##### Data for processing
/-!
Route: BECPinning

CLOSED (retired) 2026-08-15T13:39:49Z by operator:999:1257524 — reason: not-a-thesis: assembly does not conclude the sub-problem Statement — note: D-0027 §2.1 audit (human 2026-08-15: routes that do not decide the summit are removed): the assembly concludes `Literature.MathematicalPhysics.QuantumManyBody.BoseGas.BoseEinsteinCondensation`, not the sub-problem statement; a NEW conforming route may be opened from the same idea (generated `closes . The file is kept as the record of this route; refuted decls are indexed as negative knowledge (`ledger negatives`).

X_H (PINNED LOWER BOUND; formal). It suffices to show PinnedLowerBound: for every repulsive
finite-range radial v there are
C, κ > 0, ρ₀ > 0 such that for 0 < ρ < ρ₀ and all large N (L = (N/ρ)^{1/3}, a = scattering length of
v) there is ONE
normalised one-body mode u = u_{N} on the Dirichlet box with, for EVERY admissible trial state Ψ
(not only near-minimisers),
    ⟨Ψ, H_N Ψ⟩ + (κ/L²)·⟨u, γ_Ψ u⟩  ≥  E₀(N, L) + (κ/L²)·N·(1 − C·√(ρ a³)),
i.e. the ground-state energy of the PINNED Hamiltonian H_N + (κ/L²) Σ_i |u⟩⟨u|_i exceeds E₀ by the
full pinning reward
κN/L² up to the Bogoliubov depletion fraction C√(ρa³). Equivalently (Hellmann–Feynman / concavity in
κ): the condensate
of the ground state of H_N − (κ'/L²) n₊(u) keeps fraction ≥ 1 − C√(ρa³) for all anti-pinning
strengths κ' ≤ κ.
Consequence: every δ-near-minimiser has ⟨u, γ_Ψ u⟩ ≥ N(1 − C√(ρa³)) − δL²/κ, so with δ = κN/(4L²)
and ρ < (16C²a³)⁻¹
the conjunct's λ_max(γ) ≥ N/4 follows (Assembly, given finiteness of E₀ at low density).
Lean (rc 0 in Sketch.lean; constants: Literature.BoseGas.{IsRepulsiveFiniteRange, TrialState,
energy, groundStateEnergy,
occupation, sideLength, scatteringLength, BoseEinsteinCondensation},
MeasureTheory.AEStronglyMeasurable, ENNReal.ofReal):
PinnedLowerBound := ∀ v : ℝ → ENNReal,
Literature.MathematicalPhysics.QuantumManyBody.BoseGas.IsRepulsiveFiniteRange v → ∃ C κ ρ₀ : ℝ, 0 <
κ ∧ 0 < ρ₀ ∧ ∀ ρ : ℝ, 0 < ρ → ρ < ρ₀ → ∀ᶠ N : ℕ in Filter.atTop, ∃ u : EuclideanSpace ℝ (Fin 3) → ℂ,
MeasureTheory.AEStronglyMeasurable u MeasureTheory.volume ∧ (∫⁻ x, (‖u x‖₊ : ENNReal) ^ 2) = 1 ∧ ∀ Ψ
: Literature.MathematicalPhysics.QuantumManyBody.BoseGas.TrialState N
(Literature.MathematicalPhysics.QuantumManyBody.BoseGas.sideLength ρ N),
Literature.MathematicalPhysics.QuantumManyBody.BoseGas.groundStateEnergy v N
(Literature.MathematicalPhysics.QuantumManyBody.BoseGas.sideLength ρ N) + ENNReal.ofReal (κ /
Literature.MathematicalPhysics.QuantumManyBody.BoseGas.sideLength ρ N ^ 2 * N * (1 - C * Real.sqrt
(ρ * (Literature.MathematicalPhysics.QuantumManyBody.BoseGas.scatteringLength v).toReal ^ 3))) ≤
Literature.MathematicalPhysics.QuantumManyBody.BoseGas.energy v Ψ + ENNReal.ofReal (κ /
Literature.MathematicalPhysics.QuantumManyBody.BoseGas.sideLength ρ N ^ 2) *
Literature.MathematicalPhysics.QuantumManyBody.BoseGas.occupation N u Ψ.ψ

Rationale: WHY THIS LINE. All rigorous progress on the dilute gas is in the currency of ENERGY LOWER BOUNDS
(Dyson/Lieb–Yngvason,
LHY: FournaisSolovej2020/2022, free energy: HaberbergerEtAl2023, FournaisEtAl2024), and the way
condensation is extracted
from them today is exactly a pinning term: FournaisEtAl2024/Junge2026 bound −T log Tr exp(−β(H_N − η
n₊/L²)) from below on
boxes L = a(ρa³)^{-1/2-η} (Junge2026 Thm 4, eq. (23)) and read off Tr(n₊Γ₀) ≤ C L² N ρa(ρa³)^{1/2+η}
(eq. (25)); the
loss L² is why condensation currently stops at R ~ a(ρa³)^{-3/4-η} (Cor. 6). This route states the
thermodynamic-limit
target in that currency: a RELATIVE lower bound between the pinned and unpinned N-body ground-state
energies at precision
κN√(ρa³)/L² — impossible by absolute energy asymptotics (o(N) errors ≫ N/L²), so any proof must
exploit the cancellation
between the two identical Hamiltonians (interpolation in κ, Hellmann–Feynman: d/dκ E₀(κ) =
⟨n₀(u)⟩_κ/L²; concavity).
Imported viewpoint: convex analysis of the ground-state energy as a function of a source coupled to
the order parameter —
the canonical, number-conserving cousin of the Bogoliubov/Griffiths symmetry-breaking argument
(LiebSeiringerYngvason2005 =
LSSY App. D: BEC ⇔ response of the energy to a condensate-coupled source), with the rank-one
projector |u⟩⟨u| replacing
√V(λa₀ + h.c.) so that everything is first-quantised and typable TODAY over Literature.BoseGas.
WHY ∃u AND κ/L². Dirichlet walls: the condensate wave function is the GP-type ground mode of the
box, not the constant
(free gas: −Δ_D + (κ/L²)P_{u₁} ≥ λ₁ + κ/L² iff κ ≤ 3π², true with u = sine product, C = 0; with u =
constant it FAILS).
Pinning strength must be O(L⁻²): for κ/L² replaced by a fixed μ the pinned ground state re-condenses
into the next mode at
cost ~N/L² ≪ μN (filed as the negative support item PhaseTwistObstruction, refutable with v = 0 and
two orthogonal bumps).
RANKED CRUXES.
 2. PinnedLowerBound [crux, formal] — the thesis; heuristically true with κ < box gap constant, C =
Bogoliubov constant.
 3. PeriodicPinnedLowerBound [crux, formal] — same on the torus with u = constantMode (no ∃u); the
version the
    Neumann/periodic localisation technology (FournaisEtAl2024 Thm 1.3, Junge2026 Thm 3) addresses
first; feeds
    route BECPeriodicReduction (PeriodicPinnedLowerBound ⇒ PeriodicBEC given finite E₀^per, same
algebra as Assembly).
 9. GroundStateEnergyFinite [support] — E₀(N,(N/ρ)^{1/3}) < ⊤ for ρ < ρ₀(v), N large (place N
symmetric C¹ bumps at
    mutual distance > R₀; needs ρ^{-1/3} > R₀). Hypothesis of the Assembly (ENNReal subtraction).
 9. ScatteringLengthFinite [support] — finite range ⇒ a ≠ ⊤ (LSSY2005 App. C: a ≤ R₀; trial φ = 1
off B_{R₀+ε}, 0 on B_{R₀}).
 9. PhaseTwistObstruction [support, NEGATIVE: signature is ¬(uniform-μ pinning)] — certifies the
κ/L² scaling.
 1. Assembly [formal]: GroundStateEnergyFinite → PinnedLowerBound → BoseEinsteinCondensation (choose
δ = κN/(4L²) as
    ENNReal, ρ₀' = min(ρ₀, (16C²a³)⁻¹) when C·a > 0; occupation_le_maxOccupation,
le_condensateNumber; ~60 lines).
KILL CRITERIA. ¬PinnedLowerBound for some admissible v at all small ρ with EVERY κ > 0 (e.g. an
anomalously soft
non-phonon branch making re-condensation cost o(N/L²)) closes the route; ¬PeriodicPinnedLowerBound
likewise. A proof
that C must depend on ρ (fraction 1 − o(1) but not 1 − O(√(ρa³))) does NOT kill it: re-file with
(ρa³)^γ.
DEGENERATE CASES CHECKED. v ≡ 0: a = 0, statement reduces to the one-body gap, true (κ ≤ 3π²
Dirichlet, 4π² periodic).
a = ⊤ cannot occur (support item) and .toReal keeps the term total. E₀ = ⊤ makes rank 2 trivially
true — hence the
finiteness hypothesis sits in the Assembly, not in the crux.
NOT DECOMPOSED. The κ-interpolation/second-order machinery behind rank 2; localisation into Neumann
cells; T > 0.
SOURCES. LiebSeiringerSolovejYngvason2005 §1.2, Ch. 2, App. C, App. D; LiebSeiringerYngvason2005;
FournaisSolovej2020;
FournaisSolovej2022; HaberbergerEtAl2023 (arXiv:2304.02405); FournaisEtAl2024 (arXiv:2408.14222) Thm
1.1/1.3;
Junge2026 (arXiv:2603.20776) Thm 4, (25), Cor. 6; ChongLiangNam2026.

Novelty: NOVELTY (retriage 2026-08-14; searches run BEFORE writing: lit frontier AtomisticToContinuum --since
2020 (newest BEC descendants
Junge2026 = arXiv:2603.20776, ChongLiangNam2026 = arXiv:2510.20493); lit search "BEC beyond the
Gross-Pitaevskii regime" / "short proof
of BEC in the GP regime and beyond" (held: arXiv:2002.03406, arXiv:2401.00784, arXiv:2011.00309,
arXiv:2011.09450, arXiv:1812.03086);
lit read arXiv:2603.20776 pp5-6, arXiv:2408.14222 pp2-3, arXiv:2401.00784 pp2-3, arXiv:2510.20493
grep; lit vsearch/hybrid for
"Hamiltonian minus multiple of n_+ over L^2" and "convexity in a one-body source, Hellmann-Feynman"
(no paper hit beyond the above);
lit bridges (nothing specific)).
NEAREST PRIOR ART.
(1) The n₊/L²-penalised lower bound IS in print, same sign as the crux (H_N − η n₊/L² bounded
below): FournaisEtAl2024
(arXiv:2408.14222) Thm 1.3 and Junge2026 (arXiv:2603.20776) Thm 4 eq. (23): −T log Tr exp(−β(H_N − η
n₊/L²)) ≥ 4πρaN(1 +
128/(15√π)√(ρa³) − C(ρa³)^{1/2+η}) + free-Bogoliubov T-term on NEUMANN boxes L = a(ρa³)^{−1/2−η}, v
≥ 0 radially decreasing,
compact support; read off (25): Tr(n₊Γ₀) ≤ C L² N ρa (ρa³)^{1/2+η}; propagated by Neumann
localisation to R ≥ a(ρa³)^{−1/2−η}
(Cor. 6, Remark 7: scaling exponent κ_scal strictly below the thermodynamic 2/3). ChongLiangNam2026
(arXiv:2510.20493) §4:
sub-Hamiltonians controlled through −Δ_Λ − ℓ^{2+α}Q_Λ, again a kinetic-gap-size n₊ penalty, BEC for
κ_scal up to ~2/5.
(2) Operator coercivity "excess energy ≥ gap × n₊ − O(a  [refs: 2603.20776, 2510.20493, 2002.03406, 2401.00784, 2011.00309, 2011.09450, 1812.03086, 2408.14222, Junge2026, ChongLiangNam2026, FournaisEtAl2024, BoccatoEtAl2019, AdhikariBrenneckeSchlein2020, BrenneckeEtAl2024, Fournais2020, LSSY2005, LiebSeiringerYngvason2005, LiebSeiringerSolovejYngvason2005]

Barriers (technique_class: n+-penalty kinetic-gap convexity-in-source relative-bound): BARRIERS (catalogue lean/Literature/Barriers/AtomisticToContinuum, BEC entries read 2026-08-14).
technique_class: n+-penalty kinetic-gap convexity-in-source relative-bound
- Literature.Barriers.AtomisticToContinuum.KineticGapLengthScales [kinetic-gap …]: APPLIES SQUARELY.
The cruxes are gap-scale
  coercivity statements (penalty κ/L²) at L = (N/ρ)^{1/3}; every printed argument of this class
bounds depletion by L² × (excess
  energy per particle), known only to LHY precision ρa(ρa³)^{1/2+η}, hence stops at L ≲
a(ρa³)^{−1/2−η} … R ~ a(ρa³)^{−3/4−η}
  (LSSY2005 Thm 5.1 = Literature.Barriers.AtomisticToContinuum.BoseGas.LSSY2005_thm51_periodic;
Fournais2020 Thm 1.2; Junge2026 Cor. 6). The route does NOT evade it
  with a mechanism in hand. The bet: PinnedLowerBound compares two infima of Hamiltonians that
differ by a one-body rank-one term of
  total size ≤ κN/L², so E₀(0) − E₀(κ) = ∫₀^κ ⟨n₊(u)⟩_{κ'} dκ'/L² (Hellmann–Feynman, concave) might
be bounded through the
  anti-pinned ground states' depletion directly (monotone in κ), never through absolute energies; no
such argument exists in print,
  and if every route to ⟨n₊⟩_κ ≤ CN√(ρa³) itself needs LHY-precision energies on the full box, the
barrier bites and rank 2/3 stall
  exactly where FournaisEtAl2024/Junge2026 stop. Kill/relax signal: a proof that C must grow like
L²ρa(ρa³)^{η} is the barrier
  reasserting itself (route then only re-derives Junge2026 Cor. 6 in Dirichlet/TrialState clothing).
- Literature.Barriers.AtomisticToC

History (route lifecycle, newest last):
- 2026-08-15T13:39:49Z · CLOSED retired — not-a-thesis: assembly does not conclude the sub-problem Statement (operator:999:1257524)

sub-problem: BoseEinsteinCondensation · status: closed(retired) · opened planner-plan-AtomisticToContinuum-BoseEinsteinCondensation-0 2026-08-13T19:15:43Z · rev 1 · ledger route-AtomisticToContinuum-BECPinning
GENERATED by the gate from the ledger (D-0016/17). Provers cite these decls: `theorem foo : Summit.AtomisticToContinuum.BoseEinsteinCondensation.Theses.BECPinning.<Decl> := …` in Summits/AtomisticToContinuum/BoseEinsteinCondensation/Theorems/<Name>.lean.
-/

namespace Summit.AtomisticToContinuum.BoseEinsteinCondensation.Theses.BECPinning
##########
Among the lines above, find the one with "into the next mode at" and the one with "first; feeds". Quote both and everything between them, exactly.

### Written response
into the next mode at
cost ~N/L² ≪ μN (filed as the negative support item PhaseTwistObstruction, refutable with v = 0 and
two orthogonal bumps).
RANKED CRUXES.
 2. PinnedLowerBound [crux, formal] — the thesis; heuristically true with κ < box gap constant, C =
Bogoliubov constant.
 3. PeriodicPinnedLowerBound [crux, formal] — same on the torus with u = constantMode (no ∃u); the
version the
    Neumann/periodic localisation technology (FournaisEtAl2024 Thm 1.3, Junge2026 Thm 3) addresses
first; feeds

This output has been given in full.